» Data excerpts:
[Start of Attachment]

import Mathlib
import Literature.Computability.Complexity.GraphEncodings
import Literature.Computability.Complexity.GraphCanonization
import Literature.Computability.Complexity.KarpChromaticMachine
import Summits.PneNP.PneNP.Theorems.SymmetryBudgetWindowBarrierGraphBridge
import Summits.PneNP.PneNP.Theorems.SymmetryBudgetWindowBarrierTwinIsoBricks
import Summits.PneNP.PneNP.Theorems.SymmetryBudgetWindowBarrierTwinIsoBridge

/-!
# Stub `stub_twinIsoInP_of_canonicalForm` of line `bijection-gauge-twin-iso` for crux
`SymmetryBudget.WindowBarrier` (item stmt-PneNP-2145, route route-PneNP-SymmetryBudget)

**From canonical forms of small vertex-coloured graphs to TWIN ISOMORPHISM in `P`.** Hypothesis
(Babai–Luks 1983, the body of the tree's named fact `babaiLuks1983_canonicalForm`): a string map
`can ∈ FTIME (N ↦ 2^{c√N})` which is a canonical form on the codes `⟨encodingGraph-code, encodingFinVec-code⟩`
of vertex-coloured graphs. Conclusion: some `L ∈ P` contains the code of an `m`-vertex graph `G` iff
`G[A] ≃g G[B]`, where `A` / `B` are the free vertices `u` (`m ≤ u + ⌊log₂ m⌋`) adjacent / non-adjacent to
the vertex `0`.

The witness is `L = {w | can (twinCode true w) = can (twinCode false w)}`
(`SymmetryBudgetWindowBarrierTwinIsoBricks.lean`): on a graph code, `twinCode b` is the code of the TWIN GRAPH
on the `g = ⌊log₂ m⌋` free vertices (the free graph with the edges between `A` and `B` deleted) coloured by
"`1` on marker `b`" (`twinCode_codeOf`, this file: the marker bits `mkOf`, the masked block `twinMaskFn` and the
colour list `chiFn` read on `encodingGraph.encode ⟨m, G⟩`). `L ∈ P`: `can ∘ twinCode b ∈ FP` because the
twin code has length `≤ (3 (log₂|w| + 1))²` (`can_twinCode_mem_FP`) and equality of two `FP` maps is
decidable in `P` (`setOf_apply_eq_apply_mem_P`). Correctness: by completeness of canonical forms
(`babaiLuks1983_canonicalForm.complete`) membership says that the two coloured twin graphs are
colour-isomorphic, i.e. that the twin graph has a colour-SWAPPING automorphism, which is exactly an
isomorphism `G[A] ≃g G[B]` glued with its inverse (`TwinIso.twinIso_iff`,
`SymmetryBudgetWindowBarrierTwinIsoBridge.lean`). Degenerate `m ≤ 1`: `g = 0`, both sides hold.
-/

-- `Summit.PneNP.PneNP.…` duplicates `PneNP` BY DESIGN (single-problem summit).
set_option linter.dupNamespace false

namespace Summit.PneNP.PneNP.Theorems.TwinIso

open Literature.Computability.Complexity Brick Plumb UnaryOffsets CompleteInvariant
open _root_.Computability Polynomial
open scoped Classical

variable {m : ℕ}

/-! ### The twin code on graph codes -/

/-- **The marker bit on a code**: `mkOf (code G) j = [fre j ∈ marked G]` (bit `(0, n + j)` of the
adjacency matrix; vacuous for `m = 0`). -/
theorem mkOf_codeOf (G : SimpleGraph (Fin m)) (j : Fin (gg m)) : mkOf (codeOf G) j = decide (fre m j ∈ marked G) := by
  unfold mkOf
  rw [sndF_codeOf, unN_codeOf]
  simp only [ones, List.length_replicate]
  rcases Nat.eq_zero_or_pos m with hm | hm
  · subst hm
    exact absurd j.2 (by simp)
  · have h := getD_adjOf G ⟨0, hm⟩ (fre m j)
    rw [fre_val, zero_mul, zero_add] at h
    rw [h]
    exact Bool.decide_congr ⟨fun a => ⟨hm, a⟩, fun ⟨_, a⟩ => a⟩

/-- **The masked bit on a code** is the adjacency bit of the twin graph. -/
theorem twinMaskOf_codeOf (G : SimpleGraph (Fin m)) (t c : Fin (gg m)) :
    twinMaskOf (codeOf G) t c = decide ((twinG G).Adj t c) := by
  have h := getD_adjOf G (fre m t) (fre m c)
  have e : (fre m t : ℕ) * m + (fre m c : ℕ) = (nn m + t) * m + nn m + c := by
    rw [fre_val, fre_val, Nat.add_assoc]
  unfold twinMaskOf
  rw [mkOf_codeOf, mkOf_codeOf, sndF_codeOf, unN_codeOf, unM_codeOf]
  simp only [ones, List.length_replicate]
  rw [← e, h, Bool.eq_iff_iff]
  simp [twinG_adj]

/-- **The masked block on a code is the adjacency string of the twin graph.** -/
theorem twinMaskFn_codeOf (G : SimpleGraph (Fin m)) : twinMaskFn (codeOf G) = adjOf (twinG G) := by
  rw [twinMaskFn_apply, unG_codeOf]
  simp only [ones, List.length_replicate]
  rw [adjOf_eq_flatten (twinG G), KarpChromatic.ccat_eq_flatten_ofFn]
  refine congrArg List.flatten (List.ofFn_inj.2 (funext fun t => ?_))
  rw [ccat_singleton]
  exact List.ofFn_inj.2 (funext fun c => twinMaskOf_codeOf G t c)

/-- **The colour list on a code is the `encodingFinVec` code of the marker colouring.** -/
theorem chiFn_codeOf (b : Bool) (G : SimpleGraph (Fin m)) :
    boolPair (ones (gg m)) (chiFn b (codeOf G)) = (encodingFinVec encodingNatBool (gg m)).encode (chi b G) := by
  rw [chiFn_apply, unG_codeOf]
  simp only [ones, List.length_replicate]
  rw [finVec_encode_eq, ← boolPair_eq, unaryEncodeNat_eq_replicate, encList_eq_frames, map_range_eq_ofFn]
  simp only [chiVal, mkOf_codeOf]
  rfl

/-- **The twin code on a graph code is the code of the coloured twin graph**, in the format of the
canonical-form hypothesis (`colGraphCode`). -/
theorem twinCode_codeOf (b : Bool) (G : SimpleGraph (Fin m)) :
    twinCode b (codeOf G) = colGraphCode (gg m) (twinG G) (chi b G) := by
  rw [colGraphCode, twinCode_apply, twinMaskFn_codeOf, ← chiFn_codeOf, unG_codeOf, encodingGraph_encode]
  simp only [ones, List.length_replicate]

/-- **Membership of a graph code in the twin language is twin isomorphism**, for every map `can` that is a
complete invariant of colour-isomorphism on codes of coloured graphs. -/
theorem can_twinCode_eq_iff {can : List Bool → List Bool}
    (hiff : ∀ (k : ℕ) (G₁ : SimpleGraph (Fin k)) (c₁ : Fin k → ℕ) (G₂ : SimpleGraph (Fin k)) (c₂ : Fin k → ℕ),
      can (colGraphCode k G₁ c₁) = can (colGraphCode k G₂ c₂) ↔ ColIso k G₁ c₁ G₂ c₂)
    (G : SimpleGraph (Fin m)) :
    can (twinCode true (codeOf G)) = can (twinCode false (codeOf G)) ↔
      Nonempty
        (SimpleGraph.induce {u : Fin m | m ≤ (u : ℕ) + Nat.log 2 m ∧ ∃ h : 0 < m, G.Adj ⟨0, h⟩ u} G ≃g
          SimpleGraph.induce {u : Fin m | m ≤ (u : ℕ) + Nat.log 2 m ∧ ¬ ∃ h : 0 < m, G.Adj ⟨0, h⟩ u} G) := by
  rw [twinCode_codeOf, twinCode_codeOf, hiff, twinIso_iff]

end Summit.PneNP.PneNP.Theorems.TwinIso

namespace Summit.PneNP.PneNP.Theorems

open Literature.Computability.Complexity Filter TwinIso CompleteInvariant
open _root_.Computability
open scoped Classical

/-- **S_P — from canonical forms of small coloured graphs to twin isomorphism in `P`.** Given a canoniser
`can ∈ FTIME (N ↦ 2^{c√N})` of vertex-coloured graphs (canonical form colour-isomorphic to the input, equal on
colour-isomorphic inputs), the language `{w | can (twinCode true w) = can (twinCode false w)}` is in `P` and
contains the code of an `m`-vertex graph `G` iff `G[A] ≃g G[B]`, `A` / `B` the free vertices adjacent /
non-adjacent to vertex `0`. -/
theorem stub_twinIsoInP_of_canonicalForm :
    (∃ c : ℕ, ∃ can ∈ FTIME (fun N => 2 ^ (c * Nat.sqrt N)),
      (∀ (k : ℕ) (G : SimpleGraph (Fin k)) (col : Fin k → ℕ),
          ∃ (G' : SimpleGraph (Fin k)) (col' : Fin k → ℕ),
            can (boolPair (encodingGraph.encode ⟨k, G⟩)
                  ((encodingFinVec Computability.encodingNatBool k).encode col)) =
                boolPair (encodingGraph.encode ⟨k, G'⟩)
                  ((encodingFinVec Computability.encodingNatBool k).encode col') ∧
              ∃ σ : G ≃g G', ∀ v : Fin k, col' (σ v) = col v) ∧
      ∀ (k : ℕ) (G₁ : SimpleGraph (Fin k)) (c₁ : Fin k → ℕ) (G₂ : SimpleGraph (Fin k))
        (c₂ : Fin k → ℕ), (∃ σ : G₁ ≃g G₂, ∀ v : Fin k, c₂ (σ v) = c₁ v) →
          can (boolPair (encodingGraph.encode ⟨k, G₁⟩)
                ((encodingFinVec Computability.encodingNatBool k).encode c₁)) =
            can (boolPair (encodingGraph.encode ⟨k, G₂⟩)
                ((encodingFinVec Computability.encodingNatBool k).encode c₂))) →
    ∃ L ∈ Classes.P, ∀ (m : ℕ) (G : SimpleGraph (Fin m)),
      encodingGraph.encode ⟨m, G⟩ ∈ L ↔
        Nonempty
          (SimpleGraph.induce {u : Fin m | m ≤ (u : ℕ) + Nat.log 2 m ∧ ∃ h : 0 < m, G.Adj ⟨0, h⟩ u}
              G ≃g
            SimpleGraph.induce {u : Fin m | m ≤ (u : ℕ) + Nat.log 2 m ∧ ¬ ∃ h : 0 < m, G.Adj ⟨0, h⟩ u}
              G) := by
  intro hBL
  obtain ⟨c, can, hcan, hiff⟩ := babaiLuks1983_canonicalForm.complete hBL
  refine ⟨{w | (can ∘ twinCode true) w = (can ∘ twinCode false) w},
    setOf_apply_eq_apply_mem_P (can_twinCode_mem_FP true hcan) (can_twinCode_mem_FP false hcan), fun m G => ?_⟩
  exact TwinIso.can_twinCode_eq_iff hiff G

end Summit.PneNP.PneNP.Theorems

[End of Attachment]

» Problem to solve:
Each line from the first line of the entries up to and including the line containing "of canonical forms" should be transcribed exactly, with all other lines left out.

» Response to the exercise:
import Mathlib
import Literature.Computability.Complexity.GraphEncodings
import Literature.Computability.Complexity.GraphCanonization
import Literature.Computability.Complexity.KarpChromaticMachine
import Summits.PneNP.PneNP.Theorems.SymmetryBudgetWindowBarrierGraphBridge
import Summits.PneNP.PneNP.Theorems.SymmetryBudgetWindowBarrierTwinIsoBricks
import Summits.PneNP.PneNP.Theorems.SymmetryBudgetWindowBarrierTwinIsoBridge

/-!
# Stub `stub_twinIsoInP_of_canonicalForm` of line `bijection-gauge-twin-iso` for crux
`SymmetryBudget.WindowBarrier` (item stmt-PneNP-2145, route route-PneNP-SymmetryBudget)

**From canonical forms of small vertex-coloured graphs to TWIN ISOMORPHISM in `P`.** Hypothesis
(Babai–Luks 1983, the body of the tree's named fact `babaiLuks1983_canonicalForm`): a string map
`can ∈ FTIME (N ↦ 2^{c√N})` which is a canonical form on the codes `⟨encodingGraph-code, encodingFinVec-code⟩`
of vertex-coloured graphs. Conclusion: some `L ∈ P` contains the code of an `m`-vertex graph `G` iff
`G[A] ≃g G[B]`, where `A` / `B` are the free vertices `u` (`m ≤ u + ⌊log₂ m⌋`) adjacent / non-adjacent to
the vertex `0`.

The witness is `L = {w | can (twinCode true w) = can (twinCode false w)}`
(`SymmetryBudgetWindowBarrierTwinIsoBricks.lean`): on a graph code, `twinCode b` is the code of the TWIN GRAPH
on the `g = ⌊log₂ m⌋` free vertices (the free graph with the edges between `A` and `B` deleted) coloured by
"`1` on marker `b`" (`twinCode_codeOf`, this file: the marker bits `mkOf`, the masked block `twinMaskFn` and the
colour list `chiFn` read on `encodingGraph.encode ⟨m, G⟩`). `L ∈ P`: `can ∘ twinCode b ∈ FP` because the
twin code has length `≤ (3 (log₂|w| + 1))²` (`can_twinCode_mem_FP`) and equality of two `FP` maps is
decidable in `P` (`setOf_apply_eq_apply_mem_P`). Correctness: by completeness of canonical forms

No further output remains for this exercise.